Оставшиеся пустыми дома заселяли прибывшие из СССР. Прошло несколько месяцев, и стали приходить письма от вывезенных людей, обработанные цензурой. Не от всех. Некоторые замолчали навеки. Говорили, что многие люди умирают ещё в пути. Те, которые доехали до своего места предназначения, умоляли в письмах о жирах, а особенно о луке и чесноке, так как все они болели цингой.
Время от времени к нам приходили посылки из Рудзка от тёти Мирки и дяди Никодима. В них были крупы, мука, сало. Мама делила эти продукты на несколько частей и помещала их в новые посылки, которые зашивала в полотно. На этом полотне химическим карандашом она писала странные новые адреса наших знакомых, вывезенных большевиками. С этими посылками она шла на почту, где начальником был какой-то человек из России. Некоторые посылки почта не хотела принимать. Говорили, что «там нельзя».
Тётя Екатерина, крёстная мать моего брата, часто приходила к нам. Садилась на кушетку или на лаву в кухне и плакала. Она не получила ни одной вести от мужа. Мама утешала её, как умела, говорила тёте, что ещё он напишет, что, наверное, он жив, что господь Бог милостив. Ведь её мужа вывезли вместе с Пальчинским, а тот уже прислал письмо. Наверное, они вместе работают на лесоповале. К сожалению, тётя Екатерина не дождалась письма от мужа.

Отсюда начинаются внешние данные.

/-- **`v_p(g(0)) ≤ ord_p #Sel_{p^∞}(W/ℚ) + ord_p Tam(W)` for EVERY characteristic generator `g` of EVERY
plus dual datum `D` of `Sel⁺(W/ℚ_∞)`** — `W` globally minimal the `p*`-twist of a globally minimal good
`a_p = 0` curve `V`, `p ≥ 5`, `κ` cyclotomic with topological generator `γ`, `Sel_{p^∞}(W/ℚ)` FINITE.
`X` is torsion with `g(0) ≠ 0` (`EtaBottomLayer.isTorsion_and_constantCoeff_ne_zero_of_finite_selmer`);
`v_p(g(0)) ≤ ord_p #A₀⁺` (Greenberg's Lemma 4.2 with `X[T]` kept, ctrl g2); Lagrange
`#A₀⁺ = #(A₀⁺⧸Sel⁺(W/ℚ_0))·#Sel⁺(W/ℚ_0)`, `#Sel⁺(W/ℚ_0) = #Sel_{p^∞}(W/ℚ)`, and
`ord_p #(A₀⁺⧸Sel⁺(W/ℚ_0)) ≤ ∑_{v ≠ p} ord_p c_v(W) = ord_p Tam(W)` ((L0⁺) + Greenberg's Lemma 3.3;
`c_p(W) ≤ 4 < p`). NO Poitou–Tate, NO Kitajima–Otsuki, NO Thm. 2.2 / 4.1.
[cite: GreenbergLNM1716, §3 Lemma 3.3 (pp. 86–88), §4 Lemma 4.2 (p. 102)] [cite: Kobayashi2003, Thm. 9.3 with (9.33) (pp. 26–27)]
[cite: CoatesSchneiderSujatha2003, §3 (30)–(31)] -/
theorem valuation_charGenerator_le_selmer_add_tamagawa (hp5 : 5 ≤ p) (hκ : κ.IsCyclotomic)
    (C : VariableChange ℚ) (V : WeierstrassCurve ℚ) [V.IsElliptic] [V.IsGloballyMinimal]
    (hCV : C • W.quadraticTwist ((-1) ^ (p / 2) * p) = V)
    (hgood : V.HasGoodReductionAtPrime p) (hap : V.frobeniusTrace p = 0)
    {γ : Field.absoluteGaloisGroup ℚ} (hγ : κ.IsTopGenerator γ)
    [Finite ↥(W.selmerGroupPInfty p)] (D : StrictSignedSelmerDualData W κ ℚ_[p] γ 1)
    {g : IwasawaAlgebra p} (hg : D.charIdeal = Ideal.span {g}) :
    PowerSeries.constantCoeff g ≠ 0 ∧
      ((PowerSeries.constantCoeff g : ℤ_[p]) : ℚ_[p]).valuation ≤
        (padicValNat p (Nat.card ↥(W.selmerGroupPInfty p)) : ℤ) + padicValNat p W.tamagawaProduct := by
  have hp2 : p ≠ 2 := by omega
  set v₀ := (Rat.HeightOneSpectrum.primesEquiv (R := 𝓞 ℚ)).symm ⟨p, hp.out⟩ with hv₀
  obtain ⟨hfg, htor, hall⟩ :=
    EtaBottomLayer.isTorsion_and_constantCoeff_ne_zero_of_finite_selmer κ W hp2 hκ C V hCV hgood hap hγ D
  haveI := hfg
  have h0 : PowerSeries.constantCoeff g ≠ 0 := (hall g hg).2
  refine ⟨h0, ?_⟩
  -- `A₀⁺` finite and `v_p(g(0)) ≤ ord_p #A₀⁺`
  set A := (W.selmerInfty κ ⊓
      ⨅ σ : Field.absoluteGaloisGroup ℚ,
        (Kobayashi2003.localKummerOverOfEmb W p κ.kerSubgroup (closureEmb (K := ℚ) ℚ_[p])
            (⨆ m, strictSignedLocalPoints κ ℚ_[p] W 1 m)).comap (W.conjH1 p κ.kerSubgroup σ)).comap
      (W.layerToInfty κ 0) with hAdef
  haveI hfinA : Finite A := EtaBottomLayer.finite_localPreimage_of_finite_selmer κ W hp2 hκ C V hCV hgood hap
  have hvA := EvenControlZero.valuation_constantCoeff_le_padicValNat_card_localPreimage κ W 1 hp2 C V hCV hgood
    hap hγ D htor hg h0
  -- Lagrange: `#A₀⁺ = #(A₀⁺⧸S₀)·#S₀`, `#S₀ = #Sel_{p^∞}(W/ℚ)`
  set S0 := strictSignedSelmerLayer W κ ℚ_[p] 1 0 with hS0
  have hle : S0 ≤ A := EtaBottomLayer.layer_le_localPreimage κ W hp2 C V hCV hgood hap
  have hcardS := StrictSignedLayerZero.natCard_strictSignedSelmerLayer_one_zero_eq_selmerGroupPInfty W κ
  have hLag : Nat.card A = Nat.card (A ⧸ S0.addSubgroupOf A) * Nat.card ↥(W.selmerGroupPInfty p) := by
    rw [← hcardS, ← Nat.card_congr (AddSubgroup.addSubgroupOfEquivOfLe hle).toEquiv]
    exact AddSubgroup.card_eq_card_quotient_mul_card_addSubgroup _
  have hqpos : Nat.card (A ⧸ S0.addSubgroupOf A) ≠ 0 := Nat.card_pos.ne'
  have hSelpos : Nat.card ↥(W.selmerGroupPInfty p) ≠ 0 := Nat.card_pos.ne'
  have hordA : padicValNat p (Nat.card A) =
      padicValNat p (Nat.card (A ⧸ S0.addSubgroupOf A)) + padicValNat p (Nat.card ↥(W.selmerGroupPInfty p)) := by
    rw [hLag, padicValNat.mul hqpos hSelpos]
  -- the defect is bounded by the Tamagawa exponents away from `p` ((L0⁺) + Greenberg's Lemma 3.3)
  obtain ⟨S, hS⟩ := exists_finset_forall_not_mem_good W p
  have hloc := evenBranchPlusLocalControlZeroAt_holds W p V C hp2 hCV hgood hap κ hκ
  have hdef := StrictSignedControlZero.padicValNat_card_quotient_le_sum_of_loc W κ 1 hκ S hS hloc
  -- bookkeeping: `∑_{v ∈ S, v ∤ p} ord_p c_v = ord_p Tam(W)`
  set T := S.filter (fun v ↦ (p : 𝓞 ℚ) ∉ v.asIdeal) with hT
  have hv₀p : (p : 𝓞 ℚ) ∈ v₀.asIdeal := (natCast_mem_asIdeal_iff_eq_primesEquiv_symm v₀ hp.out).mpr rfl
  have hpT : v₀ ∉ T := fun h ↦ (Finset.mem_filter.mp h).2 hv₀p
  have hTmem : ∀ v : HeightOneSpectrum (𝓞 ℚ), v ≠ v₀ →
      p ∣ (W.baseChange (v.adicCompletion ℚ)).localTamagawaNumber (v.adicCompletionIntegers ℚ) → v ∈ T := by
    intro v hv hdvd
    refine Finset.mem_filter.mpr ⟨?_, fun hpv ↦ hv ((natCast_mem_asIdeal_iff_eq_primesEquiv_symm v hp.out).mp hpv)⟩
    by_contra hvS
    rw [W.localTamagawaNumber_eq_one_of_hasGoodReductionAt_holds v (hS v hvS).2] at hdvd
    exact hp.out.one_lt.ne' (Nat.dvd_one.mp hdvd)
  have hc0 := LevelBridge.padicValNat_localTamagawaNumber_eq_zero_of_quadraticTwist_signedPrime W p hp5 C V
    hCV hgood
  have hTamSum := LevelBridge.sum_padicValNat_localTamagawaNumber_eq_padicValNat_tamagawaProduct W p T hpT
    hTmem hc0
  rw [hTamSum] at hdef
  -- assemble
  have h1 : (padicValNat p (Nat.card A) : ℤ) ≤
      (padicValNat p (Nat.card ↥(W.selmerGroupPInfty p)) : ℤ) + padicValNat p W.tamagawaProduct := by
    rw [hordA]; push_cast; linarith [(Nat.cast_le (α := ℤ)).mpr hdef]
  exact hvA.trans h1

Через какое-то время и о господине Пальчинском слух пропал. В бесконечной сибирской тайге пропала весть и о вывезенных туда Паце, Дашкевиче и многих других.
Мои родители каждую ночь в напряжении ждали визита НКВД. Тётка Маня каждый вечер, удобно усевшись в кресле, долго громко молилась, чтобы господь Бог охранил её семью от ареста. Естественно, главным образом, она просила о спасении сына Стэфця, её Сцешика, предвоенного студента Виленского Университета. До этой поры Сцешик с помощью своей невесты Ирены, жительницы Гродно, успешно выпадал из поля зрения советской власти. В большом городе, таком, как Гродно, это ему успешно удавалось. Там он пережил весь период большевистской власти, и даже смог пожениться с Иреной.

Т. Цыркунова «Наши Телеханы»

Сведения о некоторых арестованных НКВД жителях Телехан:
1.Пальчинский Юлиан Михайлович – 1892 года рождения, работал слесарем-механиком Телеханского тартака (пилорамы). Был арестован 17 июля 1940 года и осуждён на восемь лет.
2.Мизинский Карл Петрович – 1902 года рождения, работал столяром Телеханского лесозавода. Был арестован 27 декабря 1940 года и осуждён на пять лет.
3.Мельцер Гирш Лейб Абрам Беркович – 1907 года рождения. Работал парикмахером в Телеханах. Был арестован 10 июля 1940 года и осуждён на восемь лет.
4.Лукашевич Феодосия Ивановна – 1902 года рождения. Была арестована в апреле 1940 года и вывезена с тремя детьми в Акмолинскую область Казахстана, осуждена на восемь лет.
5.Карчмар Гдаль Захарович – 1899  года  рождения.  Работал на своём хозяйстве в Телеханах. Арестован 11 июля 1940 года и осуждён на восемь лет.
6.Змогинский Иван Игнатьевич – 1900 года рождения, родился в г. Игумень Минской области. Работал бухгалтером в майонтке «Телеханы». Был арестован 2 января 1940 года и осуждён на восемь лет.
7.Демчило Куприян Яковлевич – 1898 года рождения. Работал заведующим общим отделом Телеханского райисполкома. Арестован 29 ноября 1940 года. Осуждён на восемь лет. Умер в ссылке в г. Плесецк Архангельской области, предположительно 10 января 1943 года.
8.Гурштель Вениамин Ошерович – 1915 года рождения. Работал заготовителем. Арестован 23 марта 1940 года. Осуждён на пять лет.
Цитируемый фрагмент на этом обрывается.